MOFs consist of both inorganic and organic units. The organic units (linkers/bridging ligands) consist of carboxylates, or anions, such as phosphonate, sulfonate, and heterocyclic compounds (Figures 2 and 3). The inorganic units are the metal ions or clusters termed as SBUs. Its geometry is determined by the coordination number, coordination geometry of the metal ions, and the nature of the functional groups. A variety of SBU geometries with different number of points of extension such as octahedron (six points), trigonal prism (six points), square paddle‐wheel (four points), and triangle (three points) have been observed in MOF structures (Figure 4). In principle, a bridging ligand (ditopic, tritopic, tetratopic, or multitopic linkers) reacts with a metal ion with more than one vacant or labile site. The final framework topology of MOF is governed by both SBU connectors and organic ligand linkers. Depending upon the nature of the system used, infinite‐extended polymeric or discrete‐closed oligomeric structures can arise (Figure 4). Metal‐containing units and organic linkers can be varied resulting in a variety of MOFs, tailored for different applications [3]. MOFs with large spaces may result in the formation of interpenetrating structures. Thus, it is very important to inhibit interpenetration by carefully choosing the organic linkers. The pore size is allowed to be tuned and spatial cavity arrangement be controlled, by judicious selection of metal centers and organic ligands and also by adjusting their conditions of synthesis. The large porosity allows their applications in adsorption and separation of gaseous molecules, catalysis, microelectronics, optics, sensing applications, bioreactors, drug delivery, and others. MOFs have pore openings up to 2‐nm size, which can accommodate small molecules. However, the pore openings rarely allow the inclusion of large molecules (e.g., proteins and enzymes). Attempts have been taken to increase the pore size to mesopore regime (pore size of 2–50 nm) and to decrease the crystal size to the nanometer scale. The large pore aperture benefits surface modification with a number of functionalities, without sacrificing the porosity of MOFs, also allowing the encapsulation of large molecule MOFs. The synthesis of MOFs involves reaction conditions and simple methods such as solvothermal, ionothermal, diffusion, microwave methods, ultrasound‐assisted, template‐directed syntheses, and others [2, 3].
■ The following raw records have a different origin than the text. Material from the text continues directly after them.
include hκ hK in
/-- **Genus bound for `L_n = j(K)·ℚ_n`** (`K` imaginary quadratic, `j : K → ℚ̄`, `ℚ_n` a layer of a cyclotomic `ℤ₂`-extension of `ℚ`): `L_n` is CM
with `L_n⁺ ≅ ℚ_n` and **`#Cl(L_n)[2] ≤ 2^{T(K)}`, `T(K) = ∑_{ℓ ∣ d_K} ℓ²`** independent of `n` — Okazaki's Lemma 17 (`#Cl(L_n)[2] = 2^{t−1}`; Weber's
inputs on `ℚ_n`), the `t` primes of `L_n⁺` ramified in `L_n` lie over rational primes ramified in `K`, and `ℚ_n` has `≤ ℓ²` primes above `ℓ`.
[cite: Kida1979Tohoku, Thm. 1 (proof)] [cite: Ferrero1980AJM, §2] [cite: Okazaki2000, §3 Lemma 17] [cite: Washington1997, §13.1] -/
theorem natCard_twoTorsion_classGroup_fieldRange_sup_layer_le :
    Nat.card {c : ClassGroup (𝓞 ↥(j.fieldRange ⊔ κ.layer n)) // c ^ 2 = 1} ≤
      2 ^ (∑ ℓ ∈ (NumberField.discr K).natAbs.primeFactors, ℓ ^ 2) := by
  classical
  haveI : FiniteDimensional ℚ ↥(κ.layer n) := κ.finiteDimensional_layer_holds n
  haveI : NumberField ↥(κ.layer n) := NumberField.of_module_finite ℚ _
  haveI : IsTotallyReal ↥(κ.layer n) := isTotallyReal_layer_rat κ n
  haveI : NumberField ↥(j.fieldRange ⊔ κ.layer n) := numberField_fieldRange_sup_layer κ K j n
  have hle : κ.layer n ≤ j.fieldRange ⊔ κ.layer n := le_sup_right
  letI algL : Algebra ↥(κ.layer n) ↥(j.fieldRange ⊔ κ.layer n) := (IntermediateField.inclusion hle).toRingHom.toAlgebra
  haveI : IsScalarTower ℚ ↥(κ.layer n) ↥(j.fieldRange ⊔ κ.layer n) := IsScalarTower.of_algebraMap_eq fun _ => rfl
  let eK : K →+* ↥(j.fieldRange ⊔ κ.layer n) :=
    (j : K →+* AlgebraicClosure ℚ).codRestrict (j.fieldRange ⊔ κ.layer n) fun x =>
      (le_sup_left : j.fieldRange ≤ j.fieldRange ⊔ κ.layer n) (j.mem_fieldRange.mpr ⟨x, rfl⟩)
  letI algK : Algebra K ↥(j.fieldRange ⊔ κ.layer n) := eK.toAlgebra
  haveI : IsTotallyComplex K := hK.2
  haveI : IsTotallyComplex ↥(j.fieldRange ⊔ κ.layer n) := isTotallyComplex_of_algebra (F := K) _
  have hsurj := surjective_comp_absGaloisRestrict_imaginaryQuadratic_two hκ K hK
  obtain ⟨eF⟩ := nonempty_algEquiv_layer_restrict_fieldRange_sup_layer κ K hsurj j n
  have hdegF : Module.finrank ℚ ↥(j.fieldRange ⊔ κ.layer n) = 2 ^ n * 2 := by
    have h1 : Module.finrank ℚ ↥((κ.restrict K hsurj).layer n) = Module.finrank ℚ ↥(j.fieldRange ⊔ κ.layer n) :=
      eF.toLinearEquiv.finrank_eq
    have h2 := finrank_layer_restrict κ K hsurj n
    rw [hK.1] at h2
    omega
  haveI : Module.Free ↥(κ.layer n) ↥(j.fieldRange ⊔ κ.layer n) := Module.Free.of_divisionRing _ _
  haveI : Algebra.IsQuadraticExtension ↥(κ.layer n) ↥(j.fieldRange ⊔ κ.layer n) := by
    refine { finrank_eq_two' := ?_ }
    have h1 := Module.finrank_mul_finrank ℚ ↥(κ.layer n) ↥(j.fieldRange ⊔ κ.layer n)
    rw [κ.finrank_layer_holds n, hdegF] at h1
    exact Nat.eq_of_mul_eq_mul_left (pow_pos two_pos n) h1
  haveI : IsCMField ↥(j.fieldRange ⊔ κ.layer n) := IsCMField.ofCMExtension ↥(κ.layer n) _
  let e := CMExtension.equivMaximalRealSubfield ↥(κ.layer n) ↥(j.fieldRange ⊔ κ.layer n)
  -- Okazaki on `L_n` (Weber's inputs on `ℚ_n`, transported to `L_n⁺` along `e`)
  obtain ⟨hoddL, hsqL⟩ := odd_classNumber_and_forall_isSquare_layer_two hκ n
  have hoddF : Odd (classNumber (maximalRealSubfield ↥(j.fieldRange ⊔ κ.layer n))) := odd_classNumber_of_ringEquiv e hoddL
  have hsqF := forall_isSquare_of_totallyPositive_of_ringEquiv e hsqL
  rw [IsCMField.card_twoTorsion_classGroup_eq_two_pow_of_odd_of_forall_isSquare _ hoddF hsqF]
  refine Nat.pow_le_pow_right two_pos (le_trans (Nat.sub_le _ 1) ?_)
  -- notation: `L = j(K)·ℚ_n`, `Fp = L⁺`
  set Fp := maximalRealSubfield ↥(j.fieldRange ⊔ κ.layer n) with hFp
  set P := (NumberField.discr K).natAbs.primeFactors with hP
  have hdisc : NumberField.discr K ≠ 0 := NumberField.discr_ne_zero K
  haveI : Module.Free ℚ K := Module.Free.of_divisionRing _ _
  haveI : Algebra.IsQuadraticExtension ℚ K := { finrank_eq_two' := hK.1 }
  haveI : IsGaloisGroup (↥(j.fieldRange ⊔ κ.layer n) ≃ₐ[↥Fp] ↥(j.fieldRange ⊔ κ.layer n)) (𝓞 ↥Fp)
      (𝓞 ↥(j.fieldRange ⊔ κ.layer n)) :=
    IsGaloisGroup.of_isFractionRing _ _ _ (↥Fp) ↥(j.fieldRange ⊔ κ.layer n)
  -- `L` is generated over `L⁺` by the image of `K` (otherwise `K` would embed in the totally real `L⁺`)
  have hgen : IntermediateField.adjoin (↥Fp) (Set.range (algebraMap K ↥(j.fieldRange ⊔ κ.layer n))) = ⊤ := by
    set E := IntermediateField.adjoin (↥Fp) (Set.range (algebraMap K ↥(j.fieldRange ⊔ κ.layer n))) with hE
    have h2 : (Module.finrank (↥Fp) ↥(j.fieldRange ⊔ κ.layer n)).Prime := by
      rw [(IsCMField.isQuadraticExtension ↥(j.fieldRange ⊔ κ.layer n)).finrank_eq_two]; exact Nat.prime_two
    haveI := IntermediateField.isSimpleOrder_of_finrank_prime (↥Fp) ↥(j.fieldRange ⊔ κ.layer n) h2
    rcases eq_bot_or_eq_top E with h | h
    · exfalso -- `K → E = ⊥ ≅ Fp` would make `K` totally real
      have hmemFp : ∀ x : K, algebraMap K ↥(j.fieldRange ⊔ κ.layer n) x ∈ Fp := fun x => by
        obtain ⟨y, hy⟩ := IntermediateField.mem_bot.mp (h ▸ IntermediateField.subset_adjoin _ _ ⟨x, rfl⟩ :
          algebraMap K ↥(j.fieldRange ⊔ κ.layer n) x ∈ (⊥ : IntermediateField ↥Fp ↥(j.fieldRange ⊔ κ.layer n)))
        exact hy ▸ y.2
      letI : Algebra K ↥Fp := ((algebraMap K ↥(j.fieldRange ⊔ κ.layer n)).codRestrict Fp hmemFp).toAlgebra
      haveI : IsScalarTower ℚ K ↥Fp := IsScalarTower.of_algebraMap_eq' (Subsingleton.elim _ _)
      haveI : Algebra.IsAlgebraic K ↥Fp :=
        Algebra.IsAlgebraic.extendScalars (R := ℚ) (S := K) (A := ↥Fp) (algebraMap ℚ K).injective
      haveI : IsTotallyReal K := IsTotallyReal.of_algebra K ↥Fp
      obtain ⟨w⟩ := (inferInstance : Nonempty (InfinitePlace K))
      exact (InfinitePlace.not_isReal_iff_isComplex.mpr (IsTotallyComplex.isComplex w)) (IsTotallyReal.isReal w)
    · exact h
  -- every ramified prime of `L⁺` lies over a prime factor of `d_K`
  have hcover : {v : HeightOneSpectrum (𝓞 ↥Fp) | v.asIdeal.ramificationIdxIn (𝓞 ↥(j.fieldRange ⊔ κ.layer n)) ≠ 1} ⊆
      ⋃ ℓ ∈ P, {v : HeightOneSpectrum (𝓞 ↥Fp) | v.asIdeal ∈ (Ideal.span {(ℓ : ℤ)}).primesOver (𝓞 ↥Fp)} := by
    intro v hv
    haveI := v.isPrime
    obtain ⟨⟨Q, hQ, hQv⟩⟩ := v.asIdeal.nonempty_primesOver (S := 𝓞 ↥(j.fieldRange ⊔ κ.layer n))
    haveI := hQ; haveI := hQv
    haveI : Q.IsMaximal := hQ.isMaximal (Ideal.ne_bot_of_liesOver_of_ne_bot v.ne_bot Q)
    obtain ⟨q, hq, hQq⟩ := exists_prime_liesOver' Q
    haveI := hQq; haveI : Fact q.Prime := ⟨hq⟩
    have hvq : v.asIdeal.LiesOver (Ideal.span {(q : ℤ)}) := Ideal.LiesOver.tower_bot Q v.asIdeal (Ideal.span {(q : ℤ)})
    have hvq' : ((q : ℕ) : 𝓞 ↥Fp) ∈ v.asIdeal := by
      have : ((q : ℤ) : ℤ) ∈ Ideal.span {(q : ℤ)} := Ideal.mem_span_singleton_self _
      rw [hvq.over, Ideal.under_def, Ideal.mem_comap] at this
      simpa using this
    -- `v` is NOT unramified in `L`, hence `q` ramifies in `K`
    have hnot : ¬ Algebra.IsUnramifiedIn (𝓞 ↥(j.fieldRange ⊔ κ.layer n)) v.asIdeal := fun hunr =>
      hv ((Ideal.ramificationIdxIn_eq_ramificationIdx v.asIdeal Q
        (↥(j.fieldRange ⊔ κ.layer n) ≃ₐ[↥Fp] ↥(j.fieldRange ⊔ κ.layer n))).trans
          (hunr.ramificationIdx_eq_one hQv))
    have hqK : ¬ Algebra.IsUnramifiedIn (𝓞 K) (Ideal.span {(q : ℤ)}) := fun hK' =>
      hnot (isUnramifiedIn_of_isUnramifiedIn_span hgen hq hK' v hvq')
    have hqd : (q : ℤ) ∣ NumberField.discr K := by
      by_contra hnd
      exact hqK ((NumberField.not_dvd_discr_iff_isUnramifiedIn K (𝓞 K) (Nat.prime_iff_prime_int.mp hq)).mp hnd)
    refine Set.mem_biUnion (x := q) ?_ ?_
    · exact Nat.mem_primeFactors.mpr ⟨hq, Int.natAbs_dvd_natAbs.mpr hqd |>.trans (by simp), Int.natAbs_ne_zero.mpr hdisc⟩
    · exact ⟨v.isPrime, hvq⟩
  have hfin : ∀ ℓ ∈ P, ({v : HeightOneSpectrum (𝓞 ↥Fp) | v.asIdeal ∈ (Ideal.span {(ℓ : ℤ)}).primesOver (𝓞 ↥Fp)}).Finite ∧
      ({v : HeightOneSpectrum (𝓞 ↥Fp) | v.asIdeal ∈ (Ideal.span {(ℓ : ℤ)}).primesOver (𝓞 ↥Fp)}).ncard ≤ ℓ ^ 2 := by
    intro ℓ hℓ
    have hℓp : ℓ.Prime := Nat.prime_of_mem_primeFactors hℓ
    haveI : Fact ℓ.Prime := ⟨hℓp⟩
    haveI : (Ideal.span {(ℓ : ℤ)}).IsMaximal := Int.ideal_span_isMaximal_of_prime ℓ
    have hinj : Set.InjOn (fun v : HeightOneSpectrum (𝓞 ↥Fp) => v.asIdeal)
        {v | v.asIdeal ∈ (Ideal.span {(ℓ : ℤ)}).primesOver (𝓞 ↥Fp)} := fun v _ v' _ h => HeightOneSpectrum.ext h
    have hmaps : Set.MapsTo (fun v : HeightOneSpectrum (𝓞 ↥Fp) => v.asIdeal)
        {v | v.asIdeal ∈ (Ideal.span {(ℓ : ℤ)}).primesOver (𝓞 ↥Fp)} ((Ideal.span {(ℓ : ℤ)}).primesOver (𝓞 ↥Fp)) := fun v hv => hv
    have hfinT : ((Ideal.span {(ℓ : ℤ)}).primesOver (𝓞 ↥Fp)).Finite := IsDedekindDomain.primesOver_finite _ _
    refine ⟨Set.Finite.of_injOn hmaps hinj hfinT, ?_⟩
    calc ({v : HeightOneSpectrum (𝓞 ↥Fp) | v.asIdeal ∈ (Ideal.span {(ℓ : ℤ)}).primesOver (𝓞 ↥Fp)}).ncard
        ≤ ((Ideal.span {(ℓ : ℤ)}).primesOver (𝓞 ↥Fp)).ncard := Set.ncard_le_ncard_of_injOn _ hmaps hinj hfinT
      _ = ((Ideal.span {(ℓ : ℤ)}).primesOver (𝓞 ↥(κ.layer n))).ncard := (ncard_primesOver_eq_of_ringEquiv e ℓ).symm
      _ ≤ ℓ ^ 2 := ncard_primesOver_layer_two_le_sq hκ n hℓp
  calc {v : HeightOneSpectrum (𝓞 ↥Fp) | v.asIdeal.ramificationIdxIn (𝓞 ↥(j.fieldRange ⊔ κ.layer n)) ≠ 1}.ncard
      ≤ (⋃ ℓ ∈ P, {v : HeightOneSpectrum (𝓞 ↥Fp) | v.asIdeal ∈ (Ideal.span {(ℓ : ℤ)}).primesOver (𝓞 ↥Fp)}).ncard :=
        Set.ncard_le_ncard hcover (Set.Finite.biUnion P.finite_toSet fun ℓ hℓ => (hfin ℓ hℓ).1)
    _ ≤ ∑ ℓ ∈ P, ({v : HeightOneSpectrum (𝓞 ↥Fp) | v.asIdeal ∈ (Ideal.span {(ℓ : ℤ)}).primesOver (𝓞 ↥Fp)}).ncard :=
        Finset.set_ncard_biUnion_le P _
    _ ≤ ∑ ℓ ∈ P, ℓ ^ 2 := Finset.sum_le_sum fun ℓ hℓ => (hfin ℓ hℓ).2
An interesting and significant advancement in the field is to combine MOFs with functional nanoparticles, yielding new nanocomposite materials with unparalleled properties and performance. Nano‐MOFs are advantageous over conventional nanomedicines owing to their structural and chemical diversity, high loading capacity, and biodegradability. The final properties are dependent on the particle composition, size, and morphology. These can be obtained as either crystalline or amorphous materials. As soft porous crystals, framework flexibility (triggered by an external stimulus, e.g., mechanical stress, temperature, light interactions) may be shown by MOFs, also in the absence of guests or with no involvement of adsorption and desorption [1–3, 16].

Figure 2.
Some examples of organic ligands with carboxylic functionality used for the preparation of MOFs.

Figure 3.
Some examples of ligands containing nitrogen, sulfur, phosphorous and heterocycles used for the preparation of MOFs.

Figure 4.
MOFs resulting from different metal nodes and bridging ligands.

3. Metal biomolecule frameworks (BioMOFs)

Biomolecules are naturally and abundantly available. They are cost‐effective, rigid, and flexible with different coordination sites, rendering structurally diverse, biologically compatible MOFs. MOFs have also been synthesized from nontoxic endogenous cations (such as Ca, Mg, Fe, and Zn) and ligands consisting of naturally occurring derivatives or biomolecules [17]. These BioMOFs are usually biocompatible and suitable for biomedical applications [17–47]. Such combinations of natural ligands with endogenous cations are also associated with several therapeutic effects (anti‐allergic, anti‐inflammatory, antimicrobial, anticarcinogenic activities). Table 2 shows some examples of BioMOFs and their applications [18–47]. Such biologically and environmentally compatible MOFs are designed and constructed based on specific composition criteria governed by judiciously selecting metal ions and organic linkers as building blocks, which are nontoxic and biologically and environmentally compatible. Biomolecules such as amino acids, peptides, proteins, nucleobases, carbohydrates, and other natural products such as cyclodextrins, porphines, and some carboxylic acids (Figure 5) serve as emerging building blocks for the design and construction of metal‐biomolecule frameworks with novel and interesting properties and applications that cannot be obtained through the use of traditional organic linkers [17, 43, 44, 48, 49].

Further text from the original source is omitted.